[[ Given entries, beginning ]]

import Literature.Algebra.EuclideanDomain.EuclideanOrderTypeSmallRings
import Literature.Algebra.EuclideanDomain.LengthVersusEuclideanFunction
import Literature.Algebra.EuclideanDomain.MinimalEuclideanFunctionPolynomial
import HarnessLib

/-!
# The Euclidean order type of `k[t]` is `ω`, of `k[t]/(tⁿ)` is `n`, and `e(k[t]ʳ × k[t]/(tⁿ)) = rω + n`
# (Clark 2015, Example 2.6 and Thm. 27 (b))

Topic `Literature/Algebra/EuclideanDomain`, namespace `Literature.Algebra.EuclideanDomain`.  THEOREMS ONLY (no `def`, no
instance, no named fact), all proved, in the vocabulary of `TransfiniteSmallestAlgorithm.lean` (`samuelSet R α = A_α`,
`samuelRank = θ`, Clark's bottom Euclidean function is `φ_R = θ − 1` off `0`) and `EuclideanOrderTypeIndecomposable.lean`
(`e(R) = ⨆ z, ((θ z − 1) + 1)`).  Clark's own witnesses for Thm. 27 (b) — the rings `ℂ[t]ʳ × ℂ[t]/(tⁿ)` — are treated here for
an arbitrary field `k` (`EuclideanOrderTypeSmallRings.lean` realised the order types `ω·r + n` with `ℤ` and `ℤ/2ⁿℤ` instead).

## Source (read at the page)

P. L. Clark, *A note on Euclidean order types*, Order **32** (2015) [Clark2015EuclideanOrderTypes] (materialised
`paper:arxiv-1208.0977`, p0005 and p0007), VERBATIM.  «**Example 2.6:** Let `R = k[t]`. The map `x ∈ k[t] ↦ 1 + deg t` is the
bottom Euclidean function, so `e(k[t]) = ω`.»  «**Theorem 27.** … b) For every ordinal `α < ω²`, there is a small Euclidean ring
`R` with `e(R) = α.  Proof. … b) The ordinals less than `ω²` are of the form `rω + n` for `r, n ∈ ω`. By part a),
`e(ℂ[t]ʳ × ℂ[t]/(tⁿ)) = rω + n`.»  (Samuel 1971 §4 Example (2), p. 290: «the smallest algorithm `θ` on `k[X]` is the usual
algorithm `θ(φ) = 1 + d°(φ)`» — `MinimalEuclideanFunctionPolynomial.lean`, in Motzkin's finite indexing.)

## What is formalised

* §1 **Example 2.6**: `Polynomial.samuelRank_eq` (`θ(f) = d°f + 1` for `f ≠ 0`, transfinite indexing; Clark's `φ_R(f) = deg f`
  since his bottom function vanishes on units), `Polynomial.samuelSet_natCast_eq` (`A_n = {0} ∪ {d° < n}`),
  **`Polynomial.iSup_samuelRank_eq_omega0`** (`e(k[t]) = ω`).
* §2 `k[t]/(tⁿ)`: `Polynomial.length_quotient_span_X_pow` (`ℓ_{k[t]}(k[t]/(tⁿ)) = n`, `n` prime factors `t`),
  `Polynomial.length_self_quotient_span_X_pow` (its length as a ring), **`Polynomial.iSup_samuelRank_quotient_span_X_pow`**
  (`e(k[t]/(tⁿ)) = n` for `n ≥ 1`, by Cor. 24 `e = ℓ` for Artinian principal ideal rings).
* §3 **Thm. 27 (b) as printed: `e(k[t]ʳ × k[t]/(tⁿ)) = ω·r + n`** (`r, n ≥ 1`; `Polynomial.iSup_samuelRank_pi_prod_quotient` for any
  finite index type in the universe of `k`, `Polynomial.iSup_samuelRank_fin_pi_prod_quotient` with `Fin r` for `k : Type`), and
  `e(k[t]ʳ) = ω·r` (`Polynomial.iSup_samuelRank_pi`, `Polynomial.iSup_samuelRank_fin_pi`).

## Mathlib / tree search

Mathlib: `Polynomial.prime_X`, `Polynomial.not_isUnit_X`, `Ideal.span_singleton_pow`, `Multiset.prod_replicate`, `isUnit_pow_iff`,
`Module.length_eq_of_surjective`.  Tree: `Polynomial.forall_exists_not_mem_motzkinSet`, `Polynomial.motzkinRank_eq`,
`Polynomial.motzkinSet_eq` (`MinimalEuclideanFunctionPolynomial.lean`), `samuelRank_eq_natCast_motzkinRank`, `samuelSet_natCast`
(`TransfiniteSmallestAlgorithm.lean`), `forall_samuelRank_lt_omega0_iff_iSup_le`, `omega0_le_iSup_samuelRank_of_not_isUnit`,
`forall_exists_mem_samuelSet_of_euclideanDomain`, `exists_iSup_samuelRank_eq_and_length_eq` (Cor. 24),
`length_quotient_span_unit_mul_multiset_prod` (`LengthVersusEuclideanFunction.lean`), `Pi.iSup_samuelRank_eq_omega0_mul_card`,
`iSup_samuelRank_pi_prod_eq` (`EuclideanOrderTypeSmallRings.lean`), `isArtinianRing_quotient_pow`, `isPrincipalIdealRing_quotient`
(`StructureOfPrincipalIdealRings.lean`); `rg "iSup_samuelRank" … Polynomial` → nothing before this file.
-/

open Polynomial

namespace Literature.Algebra.EuclideanDomain

open Ordinal Literature.RingTheory.PrincipalIdealRing

universe u

variable {K : Type u} [Field K]

/-! ## §1 Example 2.6: `e(k[t]) = ω` -/

section OrderType

/-- Samuel's smallest algorithm on `k[t]` in the transfinite indexing: **`θ(f) = d°f + 1`** for `f ≠ 0` (Clark, Example 2.6,
verbatim: «The map `x ∈ k[t] ↦ 1 + deg t` is the bottom Euclidean function» [sic: `1 + deg x`]; Samuel: «the smallest algorithm `θ`
on `k[X]` is the usual algorithm `θ(φ) = 1 + d°(φ)`»).
[cite: Clark2015EuclideanOrderTypes, Example 2.6; Samuel1971, §4 Example (2) (p. 290)] -/
theorem Polynomial.samuelRank_eq {f : K[X]} (hf : f ≠ 0) :
    samuelRank f = ((f.natDegree + 1 : ℕ) : Ordinal.{u}) := by
  rw [samuelRank_eq_natCast_motzkinRank Polynomial.forall_exists_not_mem_motzkinSet, Polynomial.motzkinRank_eq hf]

/-- The finite stages of the construction of `k[t]`: `A_n = {0} ∪ {f | d°f < n}` (the polynomials of degree `< n`, and `0`).
[cite: Clark2015EuclideanOrderTypes, Example 2.6; Samuel1971, §4 Example (2) (p. 290)] -/
theorem Polynomial.samuelSet_natCast_eq (n : ℕ) :
    samuelSet K[X] (n : Ordinal.{u}) = {f : K[X] | f = 0 ∨ f.natDegree < n} := by
  rw [samuelSet_natCast, Polynomial.motzkinSet_eq]
  ext f
  simp only [Set.mem_compl_iff, Set.mem_setOf_eq, not_and, not_le]
  tauto

/-- Every polynomial lies in a finite stage: `f ∈ A_{d°f + 1}`. [cite: Clark2015EuclideanOrderTypes, Example 2.6] -/
theorem Polynomial.mem_samuelSet_natDegree_succ (f : K[X]) :
    f ∈ samuelSet K[X] ((f.natDegree + 1 : ℕ) : Ordinal.{u}) := by
  rw [Polynomial.samuelSet_natCast_eq]
  exact Or.inr (Nat.lt_succ_self _)

/-- **Example 2.6 «`e(k[t]) = ω`»**: all `θ(f) = d°f + 1` are finite, and `t` is a non-unit of the domain `k[t]`.
[cite: Clark2015EuclideanOrderTypes, Example 2.6] -/
theorem Polynomial.iSup_samuelRank_eq_omega0 : (⨆ f : K[X], (samuelRank f - 1 + 1)) = ω := by
  refine le_antisymm (forall_samuelRank_lt_omega0_iff_iSup_le.1 fun f ↦ ?_)
    (omega0_le_iSup_samuelRank_of_not_isUnit forall_exists_mem_samuelSet_of_euclideanDomain Polynomial.X_ne_zero
      Polynomial.not_isUnit_X)
  exact (samuelRank_le_of_mem (Polynomial.mem_samuelSet_natDegree_succ f)).trans_lt (natCast_lt_omega0 _)

/-- Hence `e(k[t]^ι) = ω·|ι|` for a finite non-empty index type `ι`: `k[t]` is small. [cite: Clark2015EuclideanOrderTypes, Example 2.6
and Thm. 27 (a)] -/
theorem Polynomial.iSup_samuelRank_pi {ι : Type u} [Fintype ι] [Nonempty ι] :
    (⨆ z : (ι → K[X]), (samuelRank z - 1 + 1)) = ω * (Fintype.card ι : Ordinal.{u}) :=
  Pi.iSup_samuelRank_eq_omega0_mul_card (fun _ ↦ forall_exists_mem_samuelSet_of_euclideanDomain (R := K[X]))
    (fun _ ↦ Polynomial.iSup_samuelRank_eq_omega0)

/-- `e(k[t]ʳ) = ω·r` (`r ≥ 1`; `k` a field in `Type`, e.g. `ℚ`, `ℂ`, `𝔽_p`). [cite: Clark2015EuclideanOrderTypes, Example 2.6 and
Thm. 27 (a)] -/
theorem Polynomial.iSup_samuelRank_fin_pi {k : Type} [Field k] {r : ℕ} (hr : r ≠ 0) :
    (⨆ z : (Fin r → k[X]), (samuelRank z - 1 + 1)) = ω * (r : Ordinal.{0}) := by
  haveI : Nonempty (Fin r) := ⟨⟨0, Nat.pos_of_ne_zero hr⟩⟩
  rw [Polynomial.iSup_samuelRank_pi, Fintype.card_fin]

end OrderType

/-! ## §2 `k[t]/(tⁿ)`: length `n`, Euclidean order type `n` -/

section Truncated

/-- `ℓ_{k[t]}(k[t]/(tⁿ)) = n`: `tⁿ` is the product of `n` primes `t` (Prop. 30 (b)). [cite: Clark2015EuclideanOrderTypes, Prop. 30 (b)
and proof of Thm. 27 (b)] -/
theorem Polynomial.length_quotient_span_X_pow (n : ℕ) :
    Module.length K[X] (K[X] ⧸ Ideal.span {(X : K[X]) ^ n}) = n := by
  have h := length_quotient_span_unit_mul_multiset_prod (R := K[X]) (Multiset.replicate n (X : K[X]))
    (fun p hp ↦ by rw [Multiset.eq_of_mem_replicate hp]; exact Polynomial.prime_X) isUnit_one
  rwa [one_mul, Multiset.prod_replicate, Multiset.card_replicate] at h

/-- … and as a ring over itself, `ℓ(k[t]/(tⁿ)) = n` (its ideals are its `k[t]`-submodules). [cite: Clark2015EuclideanOrderTypes,
proof of Thm. 27 (b)] -/
theorem Polynomial.length_self_quotient_span_X_pow (n : ℕ) :
    Module.length (K[X] ⧸ Ideal.span {(X : K[X]) ^ n}) (K[X] ⧸ Ideal.span {(X : K[X]) ^ n}) = n := by
  rw [← Module.length_eq_of_surjective (S := K[X]) (R := K[X] ⧸ Ideal.span {(X : K[X]) ^ n})
    (M := K[X] ⧸ Ideal.span {(X : K[X]) ^ n}) Ideal.Quotient.mk_surjective]
  exact Polynomial.length_quotient_span_X_pow n

/-- `k[t]/(tⁿ)` (`n ≥ 1`) is a non-zero Artinian principal ideal ring. [cite: Clark2015EuclideanOrderTypes, proof of Thm. 27 (b)] -/
theorem Polynomial.nontrivial_quotient_span_X_pow {n : ℕ} (hn : n ≠ 0) :
    Nontrivial (K[X] ⧸ Ideal.span {(X : K[X]) ^ n}) :=
  Ideal.Quotient.nontrivial_iff.2 fun h ↦
    Polynomial.not_isUnit_X ((isUnit_pow_iff hn).1 (Ideal.span_singleton_eq_top.1 h))

/-- See `Polynomial.nontrivial_quotient_span_X_pow`. [cite: Clark2015EuclideanOrderTypes, proof of Thm. 27 (b)] -/
theorem Polynomial.isArtinianRing_quotient_span_X_pow {n : ℕ} (hn : n ≠ 0) :
    IsArtinianRing (K[X] ⧸ Ideal.span {(X : K[X]) ^ n}) := by
  rw [← Ideal.span_singleton_pow]
  exact isArtinianRing_quotient_pow (PrincipalIdealRing.isMaximal_of_irreducible Polynomial.irreducible_X) hn

/-- **`e(k[t]/(tⁿ)) = n`** (`n ≥ 1`): `k[t]/(tⁿ)` is a non-zero Artinian principal ideal ring, so `e = ℓ = n` (Cor. 24).
[cite: Clark2015EuclideanOrderTypes, Cor. 24 and proof of Thm. 27 (b)] -/
theorem Polynomial.iSup_samuelRank_quotient_span_X_pow {n : ℕ} (hn : n ≠ 0) :
    (⨆ z : K[X] ⧸ Ideal.span {(X : K[X]) ^ n}, (samuelRank z - 1 + 1)) = (n : Ordinal.{u}) := by
  haveI := Polynomial.nontrivial_quotient_span_X_pow (K := K) hn
  haveI := Polynomial.isArtinianRing_quotient_span_X_pow (K := K) hn
  haveI : IsPrincipalIdealRing (K[X] ⧸ Ideal.span {(X : K[X]) ^ n}) := isPrincipalIdealRing_quotient _
  obtain ⟨m, he, hl⟩ := exists_iSup_samuelRank_eq_and_length_eq (R := K[X] ⧸ Ideal.span {(X : K[X]) ^ n})
  rw [Polynomial.length_self_quotient_span_X_pow, Nat.cast_inj] at hl
  rw [he, hl]

/-- … and `k[t]/(tⁿ)` is Euclidean (exhausted by its transfinite construction). [cite: Clark2015EuclideanOrderTypes, Cor. 24] -/
theorem Polynomial.forall_exists_mem_samuelSet_quotient_span_X_pow {n : ℕ} (hn : n ≠ 0) :
    ∀ z : K[X] ⧸ Ideal.span {(X : K[X]) ^ n}, ∃ α : Ordinal.{u}, z ∈ samuelSet (K[X] ⧸ Ideal.span {(X : K[X]) ^ n}) α := by
  haveI := Polynomial.isArtinianRing_quotient_span_X_pow (K := K) hn
  haveI : IsPrincipalIdealRing (K[X] ⧸ Ideal.span {(X : K[X]) ^ n}) := isPrincipalIdealRing_quotient _
  exact forall_exists_mem_samuelSet_of_isArtinianRing

end Truncated

/-! ## §3 Thm. 27 (b): `e(k[t]ʳ × k[t]/(tⁿ)) = ω·r + n` -/

section TheoremTwentySevenB

/-- **Thm. 27 (b), Clark's witnesses: `e(k[t]^ι × k[t]/(tⁿ)) = ω·|ι| + n`** for a finite non-empty index type `ι`, `n ≥ 1` and any
field `k` («By part a), `e(ℂ[t]ʳ × ℂ[t]/(tⁿ)) = rω + n`»). [cite: Clark2015EuclideanOrderTypes, Thm. 27 (b)] -/
theorem Polynomial.iSup_samuelRank_pi_prod_quotient {ι : Type u} [Fintype ι] [Nonempty ι] {n : ℕ} (hn : n ≠ 0) :
    (⨆ z : (ι → K[X]) × (K[X] ⧸ Ideal.span {(X : K[X]) ^ n}), (samuelRank z - 1 + 1)) =
      ω * (Fintype.card ι : Ordinal.{u}) + (n : Ordinal.{u}) := by
  haveI := Polynomial.nontrivial_quotient_span_X_pow (K := K) hn
  haveI := Polynomial.isArtinianRing_quotient_span_X_pow (K := K) hn
  haveI : IsPrincipalIdealRing (K[X] ⧸ Ideal.span {(X : K[X]) ^ n}) := isPrincipalIdealRing_quotient _
  rw [iSup_samuelRank_pi_prod_eq (fun _ ↦ forall_exists_mem_samuelSet_of_euclideanDomain (R := K[X]))
    (fun _ ↦ Polynomial.iSup_samuelRank_eq_omega0) (K[X] ⧸ Ideal.span {(X : K[X]) ^ n}),
    Polynomial.length_self_quotient_span_X_pow, ENat.toNat_coe]

/-- **`e(k[t]ʳ × k[t]/(tⁿ)) = ω·r + n`** verbatim (`r, n ≥ 1`; `k` a field in `Type`, e.g. `ℂ`).
[cite: Clark2015EuclideanOrderTypes, Thm. 27 (b)] -/
theorem Polynomial.iSup_samuelRank_fin_pi_prod_quotient {k : Type} [Field k] {r : ℕ} (hr : r ≠ 0) {n : ℕ} (hn : n ≠ 0) :
    (⨆ z : (Fin r → k[X]) × (k[X] ⧸ Ideal.span {(X : k[X]) ^ n}), (samuelRank z - 1 + 1)) =
      ω * (r : Ordinal.{0}) + (n : Ordinal.{0}) := by
  haveI : Nonempty (Fin r) := ⟨⟨0, Nat.pos_of_ne_zero hr⟩⟩
  rw [Polynomial.iSup_samuelRank_pi_prod_quotient hn, Fintype.card_fin]

/-- The ring `k[t]^ι × k[t]/(tⁿ)` is Euclidean (exhausted by its construction) — a genuine Euclidean ring of order type `ω·|ι| + n`.
[cite: Clark2015EuclideanOrderTypes, Thm. 27 (b) and Thm. 22 (a)] -/
theorem Polynomial.forall_exists_mem_samuelSet_pi_prod_quotient {ι : Type u} [Finite ι] {n : ℕ} (hn : n ≠ 0) :
    ∀ z : (ι → K[X]) × (K[X] ⧸ Ideal.span {(X : K[X]) ^ n}),
      ∃ α : Ordinal.{u}, z ∈ samuelSet ((ι → K[X]) × (K[X] ⧸ Ideal.span {(X : K[X]) ^ n})) α :=
  Prod.forall_exists_mem_samuelSet
    (Pi.forall_exists_mem_samuelSet fun _ ↦ forall_exists_mem_samuelSet_of_euclideanDomain (R := K[X]))
    (Polynomial.forall_exists_mem_samuelSet_quotient_span_X_pow hn)

end TheoremTwentySevenB

end Literature.Algebra.EuclideanDomain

[[ Given entries, end ]]

- [Your objective]: Starting with the first line of the data above, copy each line exactly until you reach the line with "THEOREMS ONLY (no"; include that line as well.

- [Exercise result]:
import Literature.Algebra.EuclideanDomain.EuclideanOrderTypeSmallRings
import Literature.Algebra.EuclideanDomain.LengthVersusEuclideanFunction
import Literature.Algebra.EuclideanDomain.MinimalEuclideanFunctionPolynomial
import HarnessLib

/-!
# The Euclidean order type of `k[t]` is `ω`, of `k[t]/(tⁿ)` is `n`, and `e(k[t]ʳ × k[t]/(tⁿ)) = rω + n`
# (Clark 2015, Example 2.6 and Thm. 27 (b))

Topic `Literature/Algebra/EuclideanDomain`, namespace `Literature.Algebra.EuclideanDomain`.  THEOREMS ONLY (no `def`, no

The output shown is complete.